WHAT TO PRODUCE
Scan the entries that follow for the word "import", then report every line in which it appears.

GIVEN DATA
::::::
import Summits.ABC.IUTFork.Conditional.AbcOfS
import Summits.ABC.IUTFork.Charitable.Thm311D4Derive
import HarnessLib

/-!
# Block D × branch C junction, team D4: the C certificate `abc_of_S_v2` with its [S] binder DISCHARGED by `Thm311Charitable_4`

Proof-only file (D-0012) of the abc-iut cell, block D (maximally-charitable re-typings of [IUTchIII] Thm. 3.11), team D4, seat
abc-iut-D4-prv (prover (a)); rung LADDER-ABC:A2.D (junction with A2.C). TAKES NO SIDE on [IUTchIII] Cor. 3.12. NO definition, NO
`Prop` fact. ONE theorem, purely compositional over two LANDED files: abc-iut-C-cert-1's branch-C certificate
`Summit.ABC.IUTFork.Conditional.abc_of_S_v2` (Conditional/AbcOfS.lean: `ABC` from, per genuine Θ-volume datum, the single named
proposition S = `Cor312Vol.PilotKummerIndRelated` + the Corollary's two region pins + `BridgeHyps` + [IUTchIII] Thm. 3.11 (ii)(b) at the
setting's column + the campaign-S hull-volume node + the two READ equations) and this seat's block-D derivation
`Summit.ABC.IUTFork.Charitable.D4Derive.s_of_charitable_4_pinFree` (Charitable/Thm311D4Derive.lean, p433392: S from team D4's
maximally-charitable Theorem 3.11 `Thm311Charitable_4`, abc-iut-D4-typ p433089, with the pins' q-datum read as `Q.qΨ P.n m₁`).
S. Mochizuki, *Inter-universal Teichmüller theory III/IV* (kurims, May 2020); [claim: Mochizuki2012, status: disputed].

WHAT THE THEOREM SAYS — and what it does NOT. `abc_of_charitable_4` is `abc_of_S_v2` with the hypothesis [S] REPLACED by [CHAR] =
«team D4's charitable Theorem 3.11 holds at every datum's typed lattice situation, for some link/Kummer data `Q`» and the C312 cone
binder `hKumB` ((ii)(b) at column `n`) ABSORBED (it is a conjunct of `Thm311Charitable_4`); every other binder of the C certificate is
carried VERBATIM ([PIN] two region pins at the q-datum `(Q P l T).qΨ (P312 P l T).n (m₁ P l T)` + `BridgeHyps`; [CONE] the hull-volume
estimate `hvol` at the genuine data; [READ] `hΘ`, `hq`). Explicit `Prop` binders: CHAR 1 · PIN 2 · FACT 0 · CONE 1 · READ 2 = 6 (v2: 7,
with S 1 and CONE 2). So, IN KERNEL and ONLY in this conditional sense: «`ABC` follows from the maximally-charitable reading of
[IUTchIII] Thm. 3.11 (team D4) + the Corollary's pins + the bridge hypotheses + the campaign-S hull-volume node + the two reading
equations, as typed». This is NOT a proof of abc, NOT an endorsement of the charitable reading — whose decisive clause (L)
`D4.LinkKummerCompat` is FALSE at the pinned G-countermodel's data (`D4Derive.not_charitable_4_pinned`) and whose faithfulness to print is
the D referees' open question (c) — and takes no side between authors; typed ≠ proved; locates / conditionally verifies; no abc claim.
-/

noncomputable section

namespace Summit.ABC.IUTFork.Charitable.D4Derive

open Thm311 Cor312 Cor312Vol Literature.IUT.LogThetaLattice

open Literature.IUT.LogVolume Literature.NumberTheory.DiophantineGeometry.GenEll Summit.ABC.ABC.Theorems in
/-- **`abc_of_charitable_4` — branch C's certificate `abc_of_S_v2` with [S] discharged by team D4's charitable Theorem 3.11.** Per
`λ`-line point `P`, prime `l` and genuine Θ-volume datum `T` (DATA: the typed lattice situation `F P l T`, abc-iut-D4-typ's link/Kummer
data `Q P l T`, the Cor.-3.12 setting `P312 P l T`, the region reading `ρ P l T`, a lattice position `m₁ P l T`), the explicit hypotheses
are: [CHAR] `hChar` = `Thm311Charitable_4 (F P l T) (Q P l T)` at every datum · [PIN] `hPin` = the two region pins (pΘ)(pq′) for the
q-datum `(Q P l T).qΨ (P312 P l T).n (m₁ P l T)`, `hBridge` = `BridgeHyps` · [CONE] `hvol` = the hull-volume estimate at the genuine data
(campaign S) · [READ] `hΘ`, `hq`. Route: `D4Derive.s_of_charitable_4_pinFree` supplies [S] and `(hChar …).2.1` supplies (ii)(b) to
`Conditional.abc_of_S_v2`, verbatim otherwise. CONDITIONAL; no side taken on [IUTchIII] Cor. 3.12; whether the consumed clause
`D4.LinkKummerCompat` is print's is the D referees' question. [claim: Mochizuki2012, status: disputed] -/
theorem abc_of_charitable_4
    -- DATA (uncounted)
    {TI : ∀ (P : NFPoint) (l : ℕ), Cor22.ThetaVolumeDatumAt P l → ThetaIndex}
    (F : ∀ (P : NFPoint) (l : ℕ) (T : Cor22.ThetaVolumeDatumAt P l), LatticeSituation (TI P l T))
    (Q : ∀ (P : NFPoint) (l : ℕ) (T : Cor22.ThetaVolumeDatumAt P l), D4.LinkKummerData (F P l T))
    (P312 : ∀ (P : NFPoint) (l : ℕ) (T : Cor22.ThetaVolumeDatumAt P l), Cor312.Setting (F P l T).toSituation)
    (ρ : ∀ (P : NFPoint) (l : ℕ) (T : Cor22.ThetaVolumeDatumAt P l),
      (∀ v : (TI P l T).V, v ∈ (TI P l T).Vbad → Set ((F P l T).L.StarPacket v)) →
        ∀ (j : (TI P l T).Label) (vQ : (TI P l T).VQ), Set ((F P l T).L.Packet j vQ))
    (m₁ : ∀ (P : NFPoint) (l : ℕ), Cor22.ThetaVolumeDatumAt P l → ℤ)
    -- [CHAR] team D4's maximally-charitable Theorem 3.11 at every datum
    (hChar : ∀ P l T, Summit.ABC.IUTFork.Charitable.Thm311Charitable_4 (F P l T) (Q P l T))
    -- [PIN] the Corollary's two region pins for the q-datum `qΨ n m₁`, and the bridge hypotheses
    (hPin : ∀ P l T, Cor312Vol.PinnedRegions (F P l T) (P312 P l T) (ρ P l T) ((Q P l T).qΨ (P312 P l T).n (m₁ P l T)))
    (hBridge : ∀ P l T, Cor312Vol.BridgeHyps (P312 P l T))
    -- [FACT] (none)
    -- [CONE] (ii′) the hull-volume estimate at the genuine data (campaign S); (ii)(b) is inside [CHAR]
    (hvol : ∀ P : NFPoint, P ∈ UP → ∀ l : ℕ, l.Prime → 5 ≤ l →
      Cor22.AdmitsCore P → Cor22.CondP2 P l → Cor22.CondP5 P l → Cor22.CondP6 P l →
        Cor22.HullVolumeAtDatum P l (((l : ℝ) + 1) / 4 *
          ((1 + 12 * (Cor22.dmod P : ℝ) / l) * (P.logDiff + Cor22.logCondAvoid P {2, l})
            + 2 * Real.log l + 52
            + 20 / 3 * Real.log (((2 ^ 12 * 3 ^ 3 * 5 * Cor22.dmod P : ℕ) : ℝ) * (l : ℝ))
              * (Nat.primeCounting (2 ^ 12 * 3 ^ 3 * 5 * Cor22.dmod P * l) : ℝ))))
    -- [READ] the setting's two numbers are the datum's defined numbers
    (hΘ : ∀ P l T (x : ℝ), (P312 P l T).negLogTheta = (x : WithTop ℝ) → T.negLogTheta = x)
    (hq : ∀ P l T, (P312 P l T).negLogQ = T.negAbsLogQ) :
    _root_.ABC :=
  Conditional.abc_of_S_v2 F P312 ρ (fun P l T => (Q P l T).qΨ (P312 P l T).n (m₁ P l T))
    (fun P l T => s_of_charitable_4_pinFree (F P l T) (Q P l T) (P312 P l T) (ρ P l T) (m₁ P l T) (hChar P l T))
    hPin hBridge (fun P l T => ((hChar P l T).2.1 (P312 P l T).n).2.1) hvol hΘ hq

end Summit.ABC.IUTFork.Charitable.D4Derive

end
::::::
FINISHED TASK
import Summits.ABC.IUTFork.Conditional.AbcOfS
import Summits.ABC.IUTFork.Charitable.Thm311D4Derive
import HarnessLib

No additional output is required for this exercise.